In one embodiment, the fixing portion is provided with a positioning bottom surface, the positioning bottom surface is connected with one side, away from the opening of the sliding groove, of the slope surface, the wedge is provided with a positioning top surface, the positioning top surface is connected with one side, close to the opening of the sliding groove, of the matching slope surface, and the wedge can slide to the position where the positioning top surface and the positioning bottom surface are abutted against each other so that the installation cavity ascends to the highest position.

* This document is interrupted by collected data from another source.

import Literature.Analysis.FluidPDE.CKNDuhamelTerms
import Literature.Analysis.FluidPDE.CKNDuhamelSetup
import Literature.Analysis.FluidPDE.CKNMorreyDualIdentity
import HarnessLib

/-!
# The localised Duhamel formula of Lemma 13.6, tested: `∫ θ u_k = ∑ ∫ θ · (forward potentials)`

Analysis/FluidPDE support file (everything proved, no definitions) in the decomposition of the
named fact `Literature.Analysis.FluidPDE.LemarieRieusset2016.lemma13_6_duhamel`
(`CKNMorreyHolder.lean`: Lemarié-Rieusset 2016, §13.9 Step 3, (13.50)–(13.52) pp. 474–475, and
the proof of Lemma 13.6 pp. 477–478). For a distributional solution `(u, p)` of the
Navier–Stokes equations with divergence-free force `f` on `Ω ⊇ Q_{r₂}(z₀)`, a product cut-off
`φ` flat on the inner ball, measurable modifications `ũ, p̃, f̃` of the data, and every test
function `θ` supported in the inner cylinder `Q_{r_N}(z₀)`, the pairing `∫ θ ũ_k` equals the sum
of the pairings of `θ` with **explicit forward potentials** of the localised data: heat potentials
`W₊ ⊛ F` (`F ∈ {(∂ₜφ+νΔφ)ũ_k, ∂ᵢφ ũᵢũ_k, φf̃_k, ∂_kλ-smeared φp̃, profile-smeared φũᵢũⱼ}`),
multiplier potentials `-Re σ(D)W₊ ⊛ F` (`σ ∈ {2πiξᵢ, 2πiξⱼξᵢξ_k/|ξ|²}`,
`F ∈ {2ν∂ᵢφ ũ_k, φũᵢũ_k, -φũᵢũⱼ}`), and the far-field potentials `∫ Ǩ(w - z) F(z) dz` of the
annulus data against the reflected backward kernels of the heat, `∂_k e^{νaΔ}Γ₀` and
`∂ᵢ∂_k e^{νaΔ}Γ₀` families (`duhamel_pairing_identity`). This is the duality identity
`CKNMorreyDualIdentity.integral_cutoff_mul_test_mul_inner_eq_nu` (with `g = θ`) followed, term
by term, by the conversions of `CKNDuhamelTerms.lean`.

## References

* P. G. Lemarié-Rieusset, *The Navier–Stokes Problem in the 21st Century*, CRC Press (2016),
  §13.9 Step 3, (13.50)–(13.52) pp. 474–475; Lemma 13.6 proof pp. 477–478. [LemarieRieusset2016]
-/

noncomputable section

open MeasureTheory Set Function Filter Metric Real ContinuousLinearMap TopologicalSpace
open scoped ENNReal NNReal Topology RealInnerProductSpace Convolution Laplacian

namespace Literature.Analysis.FluidPDE

variable {Ω : Opens (ℝ × EuclideanSpace ℝ (Fin 3))} {ν : ℝ}
  {f u : ℝ → EuclideanSpace ℝ (Fin 3) → EuclideanSpace ℝ (Fin 3)}
  {p : ℝ → EuclideanSpace ℝ (Fin 3) → ℝ}
  {φ θ : ℝ → EuclideanSpace ℝ (Fin 3) → ℝ}
  {ut ft : ℝ × EuclideanSpace ℝ (Fin 3) → EuclideanSpace ℝ (Fin 3)}
  {pt : ℝ × EuclideanSpace ℝ (Fin 3) → ℝ}
  {z₀ : ℝ × EuclideanSpace ℝ (Fin 3)} {rN ρ₁ a₀ b₀ r₀ r₁ : ℝ}

/-- Integrability on the whole space of a continuous coefficient supported in a compact `K` times
data integrable on `K`. [folklore] -/
theorem integrable_coeff_mul {K : Set (ℝ × EuclideanSpace ℝ (Fin 3))} (hK : IsCompact K)
    {T m : ℝ × EuclideanSpace ℝ (Fin 3) → ℝ} (hT : Continuous T) (hT0 : ∀ z, z ∉ K → T z = 0)
    (hm : IntegrableOn m K volume) : Integrable (fun z => T z * m z) volume := by
  have h := integrableOn_test_mul_mul (⊤ : Opens (ℝ × EuclideanSpace ℝ (Fin 3))) hK hT hT0 hm
    continuous_const (X := fun _ => (1 : ℝ))
  have h' : IntegrableOn (fun z => T z * m z) (univ : Set (ℝ × EuclideanSpace ℝ (Fin 3))) volume := by
    refine (h.congr_fun (fun z _ => ?_) MeasurableSet.univ)
    ring
  exact integrableOn_univ.1 h'
/-- **Generalised von Neumann theorem for dilated shift patterns** (Tao–Teräväinen, JTNB 30
(2018), Lemma 5.2, in the special case `a_j = 1`, `W = 1` needed for correlations of
`λ(n + h₁ d) ⋯ λ(n + h_k d)` with one shift `h_{i₀} = 0`, and with an explicit constant): for any
`θ : ℤ → ℝ`, any `1`-bounded `φ_j : ℕ → ℝ`, shifts `h_j ≤ B` with `h_{i₀} = 0`, and `H ≥ 1`,
`|∑_{d=1}^{H} ∑_{n=1}^{H} θ(d) ∏_j φ_j(n + h_j d)| ≤ ((B+3)H)² ‖θ‖_{U^k[H]}`, where `‖·‖_{U^k[H]}`
is the local Gowers uniformity norm `Literature.NumberTheory.Sieve.uniformityNorm` (Green–Tao 2010,
(B.11)). Proof as printed: move to `ℤ_M` with `M = (B+3)H`, change variables
`d = x₁ + ⋯ + x_k`, `n = n' - ∑ h_l x_l` so that the `j`-th factor does not depend on `x_j`, apply
the Gowers–Cauchy–Schwarz inequality, and compare `‖θ 1_{[H]}‖_{U^k(ℤ_M)} ≤ ‖θ‖_{U^k[H]}`
(Green–Tao 2010, Lemma B.5). [cite: TaoTeravainenJTNB2018, Lemma 5.2] -/
theorem abs_sum_dilated_le (hk : 1 ≤ k) (h : Fin k → ℕ) {i₀ : Fin k} (hi₀ : h i₀ = 0) {B : ℕ}
    (hB : ∀ j, h j ≤ B) (θ : ℤ → ℝ) {φ : Fin k → ℕ → ℝ} (hφ : ∀ j m, |φ j m| ≤ 1) {H : ℕ}
    (hH : 1 ≤ H) :
    |∑ d ∈ Finset.Icc 1 H, ∑ n ∈ Finset.Icc 1 H, θ d * ∏ j, φ j (n + h j * d)| ≤
      (((B + 3) * H : ℕ) : ℝ) ^ 2 * uniformityNorm k H (fun n => ((θ n : ℝ) : ℂ)) := by
  set M : ℕ := (B + 3) * H with hMdef
  haveI : NeZero M := ⟨by positivity⟩
  have hM : (B + 1) * H < M := by rw [hMdef]; nlinarith
  have h2M : 2 * H ≤ M := by rw [hMdef]; nlinarith
  rw [sum_dilated_eq_sum_zmod h hi₀ hB θ φ hM]
  set u : ℝ := uniformityNorm k H (fun n => ((θ n : ℝ) : ℂ)) with hu
  have hu0 : 0 ≤ u := uniformityNorm_nonneg _ _ _
  have hΘ : gowersPower k (extendByZero M H θ) ≤ u ^ (2 ^ k) := gowersPower_extendByZero_le hH h2M θ
  set Φ : Fin k → ZMod M → ℝ := fun j y =>
    if j = i₀ then extendByZero M H (fun z => φ j z.toNat) y else φ j y.val with hΦ
  have hΦb : ∀ j y, |Φ j y| ≤ 1 := by
    intro j y
    simp only [hΦ, extendByZero]
    split_ifs
    · exact hφ _ _
    · simp
    · exact hφ _ _
  have hE := abs_expect_dilated_le hk (fun j => (h j : ZMod M)) (extendByZero M H θ)
    (Φ := Φ) hΦb hu0 hΘ
  have hcard : (Fintype.card (ZMod M × ZMod M) : ℝ) = ((M : ℕ) : ℝ) ^ 2 := by
    rw [Fintype.card_prod, ZMod.card]; push_cast; ring
  have hsum : ∑ p : ZMod M × ZMod M, extendByZero M H θ p.1 *
        ∏ j, Φ j (p.2 + (h j : ZMod M) * p.1) =
      ((M : ℕ) : ℝ) ^ 2 * 𝔼 p : ZMod M × ZMod M, extendByZero M H θ p.1 *
        ∏ j, Φ j (p.2 + (h j : ZMod M) * p.1) := by
    rw [Fintype.expect_eq_sum_div_card, hcard, mul_div_cancel₀]
    positivity
  have hsum' : ∑ p : ZMod M × ZMod M, extendByZero M H θ p.1 *
        ∏ j, (if j = i₀ then extendByZero M H (fun z => φ j z.toNat) (p.2 + (h j : ZMod M) * p.1)
          else φ j (p.2 + (h j : ZMod M) * p.1).val) =
      ∑ p : ZMod M × ZMod M, extendByZero M H θ p.1 * ∏ j, Φ j (p.2 + (h j : ZMod M) * p.1) := by
    rfl
  rw [hsum', hsum, abs_mul, abs_of_nonneg (by positivity)]
  exact mul_le_mul_of_nonneg_left hE (by positivity)

end main

end OddLogChowla

end Literature.NumberTheory.Sieve
/-- **GGM 1986, Thm. 3 (Main Theorem); Goldreich 2001, Thm. 3.6.6** — discharge of the named fact
`Literature.Computability.Cryptography.GGM1986_thm3`: for a length-doubling pseudorandom generator
`G`, every probabilistic polynomial-time oracle adversary has negligible advantage in the PRF game
against the GGM tree ensemble `ggmEnsemble G`. Proof as printed: the PPT distinguisher
`D = GGMHyb.distinguisher 𝒜 G` (uniform level `i` and sample slot `j`, lazy sampling of the
level-`i` labels, `GGMSimulator.lean` for its running time) has advantage
`(prfReal − prfIdeal)/2^{α+β}` exactly (`acceptPMF_map_sub_acceptPMF_uniform`: the lazy/eager
principle at the extreme slots, a coordinate permutation between neighbouring slots, telescoping
over slots and levels), so `prfAdvantage ≤ 4(n+1)(t(n)+1) · distAdvantage D`, negligible since
`D`'s advantage is (pseudorandomness of `G`) and the factor is a polynomial.
[GGM 1986, §3.3, Thm. 3, proof pp. 800–802; Goldreich 2001, Thm. 3.6.6, proof pp. 187–192]
[cite: GGM1986, Thm. 3] -/
theorem _root_.Literature.Computability.Cryptography.GGM1986_thm3_holds : GGM1986_thm3 := by
  intro G hG 𝒜 h𝒜
  have hD : IsPPT (distinguisher 𝒜 G) encodeBool :=
    distinguisher_isPPT 𝒜 G h𝒜 hG.polyTimeComputable hG.length_eq
  have hneg := hG.isPseudorandom (distinguisher 𝒜 G) hD
  have hmul := hneg.polynomial_mul (boundPoly 𝒜)
  refine hmul.trans_abs_le fun n => ?_
  rw [boundPoly_eval, abs_of_nonneg (prfAdvantage_nonneg _ _ _ _ _ _),
    abs_of_nonneg (mul_nonneg (by positivity) (distAdvantage_nonneg _ _ _ _))]
  exact prfAdvantage_le_mul_distAdvantage 𝒜 G hG.length_eq n

end Main

end GGMHyb

end Literature.Computability.Cryptography
omit [Algebra A B] in
/-- **Additivity of `ℓ_𝔮(A / φ(char ·))`** along a short exact sequence `0 → N₁ → N₂ → N₃ → 0` with `N₂` finitely
generated and killed by some `s` with `φ s ≠ 0`: the characteristic ideal is multiplicative (Bourbaki AC VII §4.5
Prop. 10, tree `charIdeal_eq_mul_of_exact`), the generators have `φ ≠ 0`, and `ℓ_𝔮(A/(ab)) = ℓ_𝔮(A/(a)) + ℓ_𝔮(A/(b))`.
[folklore] -/
theorem lengthAt_quotient_map_charIdeal_eq_add_of_retraction (hφπ : φ π = 0)
    (hker : ∀ b : B, φ b = 0 → π ∣ b) (hπ0 : π ≠ 0) {N₁ N₂ N₃ : Type*}
    [AddCommGroup N₁] [Module B N₁] [AddCommGroup N₂] [Module B N₂]
    [AddCommGroup N₃] [Module B N₃] [Module.Finite B N₂]
    (f : N₁ →ₗ[B] N₂) (g : N₂ →ₗ[B] N₃) (hf : Injective f)
    (hg : Surjective g) (hfg : Exact f g) {s : B}
    (hs0 : φ s ≠ 0) (hs : ∀ m : N₂, s • m = 0) (𝔮 : PrimeSpectrum A) :
    lengthAt A (A ⧸ (charIdeal B N₂).map φ) 𝔮 =
      lengthAt A (A ⧸ (charIdeal B N₁).map φ) 𝔮 + lengthAt A (A ⧸ (charIdeal B N₃).map φ) 𝔮 := by
  have hs₁ : ∀ m : N₁, s • m = 0 := fun m => hf (by rw [map_smul, hs, map_zero])
  have hs₃ : ∀ m : N₃, s • m = 0 := fun m => by
    obtain ⟨n, rfl⟩ := hg m; rw [← map_smul, hs, map_zero]
  have hsne : s ≠ 0 := fun h => hs0 (by rw [h, map_zero])
  have hN₂ : Module.IsTorsion B N₂ := fun m =>
    ⟨⟨s, mem_nonZeroDivisors_of_ne_zero hsne⟩, hs m⟩
  obtain ⟨F₁, hF₁, hF₁0⟩ := exists_charIdeal_eq_span_of_retraction (N := N₁) hφπ hker hπ0 hs0 hs₁
  obtain ⟨F₃, hF₃, hF₃0⟩ := exists_charIdeal_eq_span_of_retraction (N := N₃) hφπ hker hπ0 hs0 hs₃
  have hmul := charIdeal_eq_mul_of_exact hN₂ f g hf hg hfg
  have e₂ : (charIdeal B N₂).map φ = Ideal.span {φ F₁ * φ F₃} := by
    rw [hmul, Ideal.map_mul, hF₁, hF₃, Ideal.map_span, Set.image_singleton, Ideal.map_span,
      Set.image_singleton, Ideal.span_singleton_mul_span_singleton]
  have e₁ : (charIdeal B N₁).map φ = Ideal.span {φ F₁} := by
    rw [hF₁, Ideal.map_span, Set.image_singleton]
  have e₃ : (charIdeal B N₃).map φ = Ideal.span {φ F₃} := by
    rw [hF₃, Ideal.map_span, Set.image_singleton]
  rw [PowerSeriesSpecialization.lengthAt_quotient_congr e₂,
    PowerSeriesSpecialization.lengthAt_quotient_congr e₁,
    PowerSeriesSpecialization.lengthAt_quotient_congr e₃, lengthAt_quotient_span_singleton_mul _ hF₁0]

end CharGen

end Summit.BirchSwinnertonDyer.BirchSwinnertonDyer.Theorems.RetractionSpecialization

end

In one embodiment, the first transmission structure comprises at least one second column, the second column is fixedly connected to one side of the mounting cavity, which faces the cavity frame, the jacking parts are arranged in one-to-one correspondence with the second columns, the jacking parts are provided with jacking sloping surfaces, and the second columns and the jacking sloping surfaces are mutually propped against each other.

In one embodiment, the jacking portion is further provided with a third positioning plane, the third positioning plane is connected with one side, close to the lifting driving device, of the jacking slope surface, and the jacking portion slides to the position, located on the third positioning plane, of the second column body so that the installation cavity body ascends to the highest position.

In one embodiment, the lifting driving device includes a pushing portion and a reset member, the pushing portion is mounted on the cavity frame, the pushing portion pushes the end portion of the push rod away from the jacking portion so that the push rod slides along the axial direction of the push rod, the reset member is connected between the cavity frame and the end portion of the push rod away from the jacking portion, and the reset member provides a reset force for the push rod to slide towards the pushing portion.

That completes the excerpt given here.